### WHAT THE TASK REQUIRES
The answer must be a single number: the count of lines in the listing that hold the string "varieties".

┄┄┄┄┄┄┄┄┄┄

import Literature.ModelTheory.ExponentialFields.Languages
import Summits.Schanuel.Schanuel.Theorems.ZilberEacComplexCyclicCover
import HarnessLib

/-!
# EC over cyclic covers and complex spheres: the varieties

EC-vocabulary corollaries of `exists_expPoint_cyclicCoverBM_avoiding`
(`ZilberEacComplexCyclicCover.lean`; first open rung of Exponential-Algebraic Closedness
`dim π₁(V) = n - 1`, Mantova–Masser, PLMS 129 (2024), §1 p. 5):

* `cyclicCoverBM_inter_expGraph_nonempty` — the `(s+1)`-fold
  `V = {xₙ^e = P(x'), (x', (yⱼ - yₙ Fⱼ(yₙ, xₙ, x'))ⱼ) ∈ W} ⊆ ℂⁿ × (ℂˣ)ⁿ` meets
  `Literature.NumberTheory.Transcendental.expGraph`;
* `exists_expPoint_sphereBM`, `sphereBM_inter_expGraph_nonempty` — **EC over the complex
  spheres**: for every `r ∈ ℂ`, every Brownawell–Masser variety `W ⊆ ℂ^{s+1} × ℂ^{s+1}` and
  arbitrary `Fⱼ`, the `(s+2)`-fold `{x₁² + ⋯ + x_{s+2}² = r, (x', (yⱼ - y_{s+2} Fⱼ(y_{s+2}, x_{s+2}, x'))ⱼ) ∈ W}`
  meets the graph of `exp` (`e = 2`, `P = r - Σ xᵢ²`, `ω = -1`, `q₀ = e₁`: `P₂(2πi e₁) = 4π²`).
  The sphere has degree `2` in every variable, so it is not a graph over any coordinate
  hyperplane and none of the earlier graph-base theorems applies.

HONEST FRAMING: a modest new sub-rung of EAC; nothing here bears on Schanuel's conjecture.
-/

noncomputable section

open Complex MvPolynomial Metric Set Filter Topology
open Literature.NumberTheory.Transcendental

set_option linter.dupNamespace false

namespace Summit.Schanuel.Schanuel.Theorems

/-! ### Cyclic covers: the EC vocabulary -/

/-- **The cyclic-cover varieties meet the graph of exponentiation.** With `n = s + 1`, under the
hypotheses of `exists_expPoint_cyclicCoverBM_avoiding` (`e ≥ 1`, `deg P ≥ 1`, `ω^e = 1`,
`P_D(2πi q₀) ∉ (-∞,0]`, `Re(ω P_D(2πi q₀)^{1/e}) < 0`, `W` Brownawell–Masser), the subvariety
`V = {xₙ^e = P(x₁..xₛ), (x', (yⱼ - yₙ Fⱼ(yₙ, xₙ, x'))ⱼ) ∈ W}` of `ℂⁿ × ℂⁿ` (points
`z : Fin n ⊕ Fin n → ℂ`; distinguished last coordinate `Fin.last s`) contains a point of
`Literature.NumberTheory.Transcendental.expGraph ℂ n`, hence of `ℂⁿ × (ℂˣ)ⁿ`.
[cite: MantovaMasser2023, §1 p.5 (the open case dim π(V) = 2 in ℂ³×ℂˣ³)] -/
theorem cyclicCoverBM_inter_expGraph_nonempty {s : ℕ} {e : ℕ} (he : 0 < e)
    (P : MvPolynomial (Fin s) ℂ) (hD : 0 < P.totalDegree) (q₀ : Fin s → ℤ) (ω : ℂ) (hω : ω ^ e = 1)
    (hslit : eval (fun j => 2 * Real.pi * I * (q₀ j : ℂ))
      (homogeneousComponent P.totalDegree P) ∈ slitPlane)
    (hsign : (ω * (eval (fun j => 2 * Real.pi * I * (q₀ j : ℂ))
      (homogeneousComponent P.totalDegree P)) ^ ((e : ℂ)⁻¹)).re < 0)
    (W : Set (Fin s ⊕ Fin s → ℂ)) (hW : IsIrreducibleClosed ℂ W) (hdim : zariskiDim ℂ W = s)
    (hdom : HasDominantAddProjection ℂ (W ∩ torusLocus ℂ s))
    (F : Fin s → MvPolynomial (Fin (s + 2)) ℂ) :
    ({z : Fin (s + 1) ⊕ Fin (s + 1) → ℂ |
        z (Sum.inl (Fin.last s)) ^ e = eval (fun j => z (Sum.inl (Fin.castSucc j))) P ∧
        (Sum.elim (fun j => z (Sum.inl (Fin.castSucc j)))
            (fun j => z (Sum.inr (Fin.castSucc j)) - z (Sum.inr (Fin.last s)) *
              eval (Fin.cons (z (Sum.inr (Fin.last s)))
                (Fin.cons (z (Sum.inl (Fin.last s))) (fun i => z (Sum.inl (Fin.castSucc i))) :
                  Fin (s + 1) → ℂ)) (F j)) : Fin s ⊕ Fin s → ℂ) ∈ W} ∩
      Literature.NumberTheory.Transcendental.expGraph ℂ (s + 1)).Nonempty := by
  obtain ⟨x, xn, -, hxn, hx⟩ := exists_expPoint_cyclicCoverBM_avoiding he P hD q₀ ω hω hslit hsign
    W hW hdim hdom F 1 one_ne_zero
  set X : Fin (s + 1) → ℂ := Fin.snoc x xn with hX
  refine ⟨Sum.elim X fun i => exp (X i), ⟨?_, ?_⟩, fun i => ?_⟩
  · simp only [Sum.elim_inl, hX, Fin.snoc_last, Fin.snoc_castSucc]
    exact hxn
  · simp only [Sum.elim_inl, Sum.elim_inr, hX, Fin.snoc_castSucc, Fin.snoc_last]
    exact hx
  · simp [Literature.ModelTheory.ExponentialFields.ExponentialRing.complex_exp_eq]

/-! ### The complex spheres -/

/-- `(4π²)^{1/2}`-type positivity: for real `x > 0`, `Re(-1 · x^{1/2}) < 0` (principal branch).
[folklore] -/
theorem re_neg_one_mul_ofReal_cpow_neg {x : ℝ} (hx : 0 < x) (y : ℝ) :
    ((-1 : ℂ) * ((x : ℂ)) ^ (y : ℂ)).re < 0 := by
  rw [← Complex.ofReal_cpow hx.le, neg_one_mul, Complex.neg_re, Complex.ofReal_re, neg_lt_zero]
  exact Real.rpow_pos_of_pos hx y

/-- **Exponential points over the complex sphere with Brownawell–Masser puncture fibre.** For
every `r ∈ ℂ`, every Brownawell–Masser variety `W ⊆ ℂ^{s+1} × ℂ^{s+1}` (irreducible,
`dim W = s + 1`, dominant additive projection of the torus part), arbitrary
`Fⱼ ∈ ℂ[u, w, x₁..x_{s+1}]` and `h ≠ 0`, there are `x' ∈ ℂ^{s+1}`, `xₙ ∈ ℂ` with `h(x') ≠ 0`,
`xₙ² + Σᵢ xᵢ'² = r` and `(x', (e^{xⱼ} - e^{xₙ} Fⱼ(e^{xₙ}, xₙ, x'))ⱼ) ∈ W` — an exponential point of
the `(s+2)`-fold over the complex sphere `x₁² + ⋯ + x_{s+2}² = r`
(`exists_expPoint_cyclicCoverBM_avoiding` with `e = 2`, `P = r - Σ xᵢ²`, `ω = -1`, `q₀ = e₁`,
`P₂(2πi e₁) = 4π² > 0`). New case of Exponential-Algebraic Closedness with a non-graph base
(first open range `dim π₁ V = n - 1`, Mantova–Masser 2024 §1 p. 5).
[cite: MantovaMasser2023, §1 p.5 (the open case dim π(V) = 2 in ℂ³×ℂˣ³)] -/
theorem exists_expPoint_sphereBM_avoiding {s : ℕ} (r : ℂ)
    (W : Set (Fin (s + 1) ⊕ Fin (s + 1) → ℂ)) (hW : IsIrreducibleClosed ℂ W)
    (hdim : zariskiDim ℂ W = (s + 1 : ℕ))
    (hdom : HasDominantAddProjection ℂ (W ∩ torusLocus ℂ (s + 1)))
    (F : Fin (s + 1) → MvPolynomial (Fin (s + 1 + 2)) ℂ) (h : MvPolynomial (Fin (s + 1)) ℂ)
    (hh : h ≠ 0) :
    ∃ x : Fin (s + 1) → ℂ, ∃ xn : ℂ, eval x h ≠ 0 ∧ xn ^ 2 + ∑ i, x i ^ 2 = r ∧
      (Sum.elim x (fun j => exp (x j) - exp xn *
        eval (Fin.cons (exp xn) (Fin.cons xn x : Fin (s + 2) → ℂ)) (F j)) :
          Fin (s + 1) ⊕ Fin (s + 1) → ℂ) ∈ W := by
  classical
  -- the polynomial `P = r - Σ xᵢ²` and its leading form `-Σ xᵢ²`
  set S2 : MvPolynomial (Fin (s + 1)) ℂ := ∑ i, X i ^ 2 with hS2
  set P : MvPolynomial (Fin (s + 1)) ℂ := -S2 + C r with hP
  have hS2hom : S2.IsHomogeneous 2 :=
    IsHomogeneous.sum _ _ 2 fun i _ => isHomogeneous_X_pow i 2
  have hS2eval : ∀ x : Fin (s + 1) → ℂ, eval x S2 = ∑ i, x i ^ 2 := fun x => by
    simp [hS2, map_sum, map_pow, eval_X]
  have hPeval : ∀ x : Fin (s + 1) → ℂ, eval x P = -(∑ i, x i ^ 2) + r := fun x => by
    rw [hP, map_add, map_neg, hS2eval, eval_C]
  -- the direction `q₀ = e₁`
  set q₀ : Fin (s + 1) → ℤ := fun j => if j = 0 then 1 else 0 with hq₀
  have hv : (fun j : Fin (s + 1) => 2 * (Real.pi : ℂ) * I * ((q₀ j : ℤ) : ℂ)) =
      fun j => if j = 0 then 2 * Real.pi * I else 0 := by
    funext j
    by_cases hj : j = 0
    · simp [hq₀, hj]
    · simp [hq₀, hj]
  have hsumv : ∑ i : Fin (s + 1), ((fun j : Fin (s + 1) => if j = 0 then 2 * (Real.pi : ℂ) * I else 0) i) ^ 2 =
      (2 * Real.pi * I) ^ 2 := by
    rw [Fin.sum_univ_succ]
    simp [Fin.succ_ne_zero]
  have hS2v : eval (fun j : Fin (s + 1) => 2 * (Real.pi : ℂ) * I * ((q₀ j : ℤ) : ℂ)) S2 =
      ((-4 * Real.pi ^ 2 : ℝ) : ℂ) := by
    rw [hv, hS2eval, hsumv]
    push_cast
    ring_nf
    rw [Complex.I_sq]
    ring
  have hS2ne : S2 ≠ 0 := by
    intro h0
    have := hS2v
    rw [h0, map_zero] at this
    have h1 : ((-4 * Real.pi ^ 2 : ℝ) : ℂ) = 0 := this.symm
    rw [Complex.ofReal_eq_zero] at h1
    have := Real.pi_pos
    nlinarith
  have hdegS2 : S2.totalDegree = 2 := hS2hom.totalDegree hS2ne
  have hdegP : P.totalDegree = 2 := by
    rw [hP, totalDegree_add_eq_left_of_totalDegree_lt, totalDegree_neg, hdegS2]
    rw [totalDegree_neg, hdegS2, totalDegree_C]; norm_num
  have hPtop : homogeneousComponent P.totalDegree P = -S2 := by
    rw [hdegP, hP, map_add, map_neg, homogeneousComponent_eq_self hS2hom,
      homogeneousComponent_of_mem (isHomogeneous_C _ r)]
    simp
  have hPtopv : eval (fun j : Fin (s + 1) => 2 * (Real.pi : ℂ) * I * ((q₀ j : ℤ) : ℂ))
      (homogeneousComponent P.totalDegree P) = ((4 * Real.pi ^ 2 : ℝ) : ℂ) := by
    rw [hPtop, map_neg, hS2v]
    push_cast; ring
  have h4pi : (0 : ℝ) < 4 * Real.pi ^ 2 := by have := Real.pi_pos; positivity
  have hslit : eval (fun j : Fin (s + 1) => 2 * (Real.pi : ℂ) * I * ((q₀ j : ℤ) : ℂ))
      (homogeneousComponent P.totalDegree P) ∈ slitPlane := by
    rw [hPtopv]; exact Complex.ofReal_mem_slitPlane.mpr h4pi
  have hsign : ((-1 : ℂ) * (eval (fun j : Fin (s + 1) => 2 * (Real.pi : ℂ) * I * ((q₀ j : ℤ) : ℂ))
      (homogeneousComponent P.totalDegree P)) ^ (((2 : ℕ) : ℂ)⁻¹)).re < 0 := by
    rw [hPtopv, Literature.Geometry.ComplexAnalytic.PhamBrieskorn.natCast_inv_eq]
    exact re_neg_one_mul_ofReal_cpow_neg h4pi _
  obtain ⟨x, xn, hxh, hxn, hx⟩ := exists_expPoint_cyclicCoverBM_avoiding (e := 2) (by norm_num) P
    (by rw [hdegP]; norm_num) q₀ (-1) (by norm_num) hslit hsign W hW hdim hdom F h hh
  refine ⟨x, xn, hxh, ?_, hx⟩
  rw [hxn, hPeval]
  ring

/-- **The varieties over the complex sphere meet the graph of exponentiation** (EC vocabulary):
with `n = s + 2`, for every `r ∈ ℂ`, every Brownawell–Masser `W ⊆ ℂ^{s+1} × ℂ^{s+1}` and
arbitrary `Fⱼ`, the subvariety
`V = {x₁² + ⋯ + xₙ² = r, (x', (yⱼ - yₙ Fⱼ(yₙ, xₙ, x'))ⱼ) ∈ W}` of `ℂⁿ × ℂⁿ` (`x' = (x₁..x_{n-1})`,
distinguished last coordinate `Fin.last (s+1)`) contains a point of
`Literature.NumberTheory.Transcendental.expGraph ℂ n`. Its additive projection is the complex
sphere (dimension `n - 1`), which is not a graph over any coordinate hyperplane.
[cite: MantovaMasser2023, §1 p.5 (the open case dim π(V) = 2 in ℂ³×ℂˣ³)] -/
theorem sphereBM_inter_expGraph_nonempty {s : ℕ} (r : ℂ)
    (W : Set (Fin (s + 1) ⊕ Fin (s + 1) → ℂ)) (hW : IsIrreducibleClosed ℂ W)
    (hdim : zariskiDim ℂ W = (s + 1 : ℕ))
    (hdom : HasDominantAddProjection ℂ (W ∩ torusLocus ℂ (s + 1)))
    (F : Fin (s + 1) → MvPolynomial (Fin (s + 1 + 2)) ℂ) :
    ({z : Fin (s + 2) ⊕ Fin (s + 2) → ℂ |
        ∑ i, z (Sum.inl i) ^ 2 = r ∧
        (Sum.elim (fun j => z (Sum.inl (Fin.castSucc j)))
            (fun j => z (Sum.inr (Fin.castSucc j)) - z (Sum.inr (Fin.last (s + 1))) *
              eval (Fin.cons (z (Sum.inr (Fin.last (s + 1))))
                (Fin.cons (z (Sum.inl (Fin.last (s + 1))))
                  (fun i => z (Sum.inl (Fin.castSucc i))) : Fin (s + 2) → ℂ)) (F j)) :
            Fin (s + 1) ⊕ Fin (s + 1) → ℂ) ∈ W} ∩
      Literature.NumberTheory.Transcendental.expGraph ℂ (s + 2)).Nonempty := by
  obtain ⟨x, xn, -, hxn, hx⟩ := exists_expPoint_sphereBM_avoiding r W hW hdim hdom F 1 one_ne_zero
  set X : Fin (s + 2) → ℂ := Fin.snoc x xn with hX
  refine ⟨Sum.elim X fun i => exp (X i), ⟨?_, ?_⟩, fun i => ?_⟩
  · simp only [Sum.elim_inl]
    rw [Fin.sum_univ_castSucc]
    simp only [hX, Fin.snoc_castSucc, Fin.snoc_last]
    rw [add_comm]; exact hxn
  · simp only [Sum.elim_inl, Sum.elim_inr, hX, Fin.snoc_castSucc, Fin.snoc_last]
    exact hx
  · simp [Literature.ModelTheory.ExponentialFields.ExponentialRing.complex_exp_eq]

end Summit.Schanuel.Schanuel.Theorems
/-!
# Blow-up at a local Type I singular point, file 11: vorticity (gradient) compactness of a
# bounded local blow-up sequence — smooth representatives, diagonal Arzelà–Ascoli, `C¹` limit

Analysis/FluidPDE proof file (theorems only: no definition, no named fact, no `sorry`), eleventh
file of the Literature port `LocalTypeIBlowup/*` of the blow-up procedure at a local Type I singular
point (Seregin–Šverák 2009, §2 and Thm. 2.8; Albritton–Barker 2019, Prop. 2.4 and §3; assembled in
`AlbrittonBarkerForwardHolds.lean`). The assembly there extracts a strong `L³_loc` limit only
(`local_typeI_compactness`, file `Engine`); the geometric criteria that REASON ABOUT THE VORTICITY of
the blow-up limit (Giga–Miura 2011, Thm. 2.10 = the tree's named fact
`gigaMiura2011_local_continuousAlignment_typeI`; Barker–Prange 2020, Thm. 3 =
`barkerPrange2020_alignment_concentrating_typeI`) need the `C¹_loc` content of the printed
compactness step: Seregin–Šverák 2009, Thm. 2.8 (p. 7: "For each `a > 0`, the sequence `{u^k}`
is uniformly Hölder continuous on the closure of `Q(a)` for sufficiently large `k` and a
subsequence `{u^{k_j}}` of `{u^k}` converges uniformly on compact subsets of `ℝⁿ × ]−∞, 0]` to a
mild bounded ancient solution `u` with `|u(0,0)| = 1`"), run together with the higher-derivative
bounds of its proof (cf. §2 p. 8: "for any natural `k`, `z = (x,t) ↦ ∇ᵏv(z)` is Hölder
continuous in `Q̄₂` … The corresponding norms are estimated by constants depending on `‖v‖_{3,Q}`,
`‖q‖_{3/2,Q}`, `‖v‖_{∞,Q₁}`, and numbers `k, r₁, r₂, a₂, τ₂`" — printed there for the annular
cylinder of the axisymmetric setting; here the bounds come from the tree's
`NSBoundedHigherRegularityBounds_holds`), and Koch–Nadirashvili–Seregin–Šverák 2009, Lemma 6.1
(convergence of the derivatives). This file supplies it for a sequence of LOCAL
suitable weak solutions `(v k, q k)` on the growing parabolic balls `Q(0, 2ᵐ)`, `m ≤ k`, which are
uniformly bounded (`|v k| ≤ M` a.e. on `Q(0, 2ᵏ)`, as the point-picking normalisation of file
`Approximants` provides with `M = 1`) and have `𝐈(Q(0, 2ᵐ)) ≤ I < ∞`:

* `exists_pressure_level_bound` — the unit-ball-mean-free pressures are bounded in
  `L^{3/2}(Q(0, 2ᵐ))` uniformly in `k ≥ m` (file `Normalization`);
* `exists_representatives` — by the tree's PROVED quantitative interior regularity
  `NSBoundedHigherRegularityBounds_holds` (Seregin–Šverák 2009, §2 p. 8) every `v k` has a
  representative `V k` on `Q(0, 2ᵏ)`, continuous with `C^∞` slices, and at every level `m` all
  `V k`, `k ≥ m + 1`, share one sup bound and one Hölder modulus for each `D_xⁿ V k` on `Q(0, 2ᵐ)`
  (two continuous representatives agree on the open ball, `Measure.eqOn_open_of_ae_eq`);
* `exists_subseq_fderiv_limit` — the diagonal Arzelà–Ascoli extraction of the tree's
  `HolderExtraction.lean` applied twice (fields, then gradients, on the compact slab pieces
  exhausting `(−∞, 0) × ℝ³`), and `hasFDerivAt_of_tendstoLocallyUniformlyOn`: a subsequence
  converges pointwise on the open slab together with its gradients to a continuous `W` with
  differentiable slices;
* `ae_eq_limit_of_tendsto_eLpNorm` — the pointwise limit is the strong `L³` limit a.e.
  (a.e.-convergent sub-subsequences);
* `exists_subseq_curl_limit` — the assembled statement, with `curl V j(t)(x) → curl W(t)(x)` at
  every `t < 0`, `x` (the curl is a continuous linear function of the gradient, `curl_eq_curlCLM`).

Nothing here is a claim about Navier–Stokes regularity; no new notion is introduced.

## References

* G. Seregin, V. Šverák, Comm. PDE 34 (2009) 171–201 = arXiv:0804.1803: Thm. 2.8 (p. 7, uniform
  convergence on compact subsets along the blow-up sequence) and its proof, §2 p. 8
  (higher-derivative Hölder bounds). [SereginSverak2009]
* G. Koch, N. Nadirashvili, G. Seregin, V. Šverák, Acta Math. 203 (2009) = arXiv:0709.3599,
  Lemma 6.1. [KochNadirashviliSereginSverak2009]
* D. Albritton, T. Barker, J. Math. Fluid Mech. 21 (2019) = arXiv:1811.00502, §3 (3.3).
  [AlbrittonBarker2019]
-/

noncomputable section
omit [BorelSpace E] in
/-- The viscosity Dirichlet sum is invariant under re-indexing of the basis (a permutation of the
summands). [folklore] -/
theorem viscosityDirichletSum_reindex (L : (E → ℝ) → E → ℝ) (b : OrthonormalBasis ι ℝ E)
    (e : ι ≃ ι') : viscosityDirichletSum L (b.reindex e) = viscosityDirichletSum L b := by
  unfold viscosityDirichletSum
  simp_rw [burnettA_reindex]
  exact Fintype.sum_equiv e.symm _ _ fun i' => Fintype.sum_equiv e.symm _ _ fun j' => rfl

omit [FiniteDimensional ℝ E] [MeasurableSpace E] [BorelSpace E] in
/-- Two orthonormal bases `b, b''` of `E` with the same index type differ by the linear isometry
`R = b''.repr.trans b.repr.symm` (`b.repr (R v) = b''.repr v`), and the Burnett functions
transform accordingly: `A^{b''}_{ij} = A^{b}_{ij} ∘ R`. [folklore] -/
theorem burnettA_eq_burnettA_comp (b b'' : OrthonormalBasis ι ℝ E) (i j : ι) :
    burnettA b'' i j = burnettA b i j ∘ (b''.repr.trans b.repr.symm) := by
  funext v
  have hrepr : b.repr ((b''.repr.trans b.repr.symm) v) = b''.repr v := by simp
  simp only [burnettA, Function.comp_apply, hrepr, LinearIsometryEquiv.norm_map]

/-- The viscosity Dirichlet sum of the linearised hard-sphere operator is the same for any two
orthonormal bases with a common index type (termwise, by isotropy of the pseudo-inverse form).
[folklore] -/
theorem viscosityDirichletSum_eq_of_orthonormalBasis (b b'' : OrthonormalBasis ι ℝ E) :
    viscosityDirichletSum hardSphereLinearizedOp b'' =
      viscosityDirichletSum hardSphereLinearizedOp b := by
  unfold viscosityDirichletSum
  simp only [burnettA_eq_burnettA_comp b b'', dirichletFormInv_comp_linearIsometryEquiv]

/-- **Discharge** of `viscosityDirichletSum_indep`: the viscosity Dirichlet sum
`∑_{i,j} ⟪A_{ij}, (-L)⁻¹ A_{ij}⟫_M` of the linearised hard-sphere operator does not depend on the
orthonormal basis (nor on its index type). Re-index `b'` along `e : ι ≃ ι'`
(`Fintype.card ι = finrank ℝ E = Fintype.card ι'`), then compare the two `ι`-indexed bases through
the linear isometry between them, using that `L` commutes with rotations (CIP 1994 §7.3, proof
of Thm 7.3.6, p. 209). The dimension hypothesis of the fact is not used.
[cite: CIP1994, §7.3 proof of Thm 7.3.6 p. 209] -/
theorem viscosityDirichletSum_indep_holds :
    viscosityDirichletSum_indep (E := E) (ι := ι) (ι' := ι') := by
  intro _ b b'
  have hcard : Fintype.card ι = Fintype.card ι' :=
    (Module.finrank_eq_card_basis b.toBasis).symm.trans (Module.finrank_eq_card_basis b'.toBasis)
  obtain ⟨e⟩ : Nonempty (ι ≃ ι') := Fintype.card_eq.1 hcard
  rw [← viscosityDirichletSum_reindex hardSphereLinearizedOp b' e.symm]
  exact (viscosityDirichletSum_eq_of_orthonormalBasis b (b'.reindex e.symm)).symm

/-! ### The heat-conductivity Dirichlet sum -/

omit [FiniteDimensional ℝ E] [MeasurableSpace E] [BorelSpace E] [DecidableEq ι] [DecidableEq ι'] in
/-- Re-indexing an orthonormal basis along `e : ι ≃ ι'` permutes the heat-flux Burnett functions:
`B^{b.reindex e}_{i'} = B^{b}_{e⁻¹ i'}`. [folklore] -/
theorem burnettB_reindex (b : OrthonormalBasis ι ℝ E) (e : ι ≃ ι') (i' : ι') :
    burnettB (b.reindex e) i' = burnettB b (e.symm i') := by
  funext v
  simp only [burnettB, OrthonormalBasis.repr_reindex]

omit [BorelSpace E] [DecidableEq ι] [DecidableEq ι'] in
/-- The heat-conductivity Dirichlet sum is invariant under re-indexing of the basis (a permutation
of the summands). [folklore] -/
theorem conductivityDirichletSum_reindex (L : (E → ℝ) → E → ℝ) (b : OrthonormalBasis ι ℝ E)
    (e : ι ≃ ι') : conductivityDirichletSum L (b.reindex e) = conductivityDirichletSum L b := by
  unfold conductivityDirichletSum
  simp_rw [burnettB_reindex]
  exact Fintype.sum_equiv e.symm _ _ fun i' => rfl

┄┄┄┄┄┄┄┄┄┄

### SOLUTION TO THIS EXERCISE
3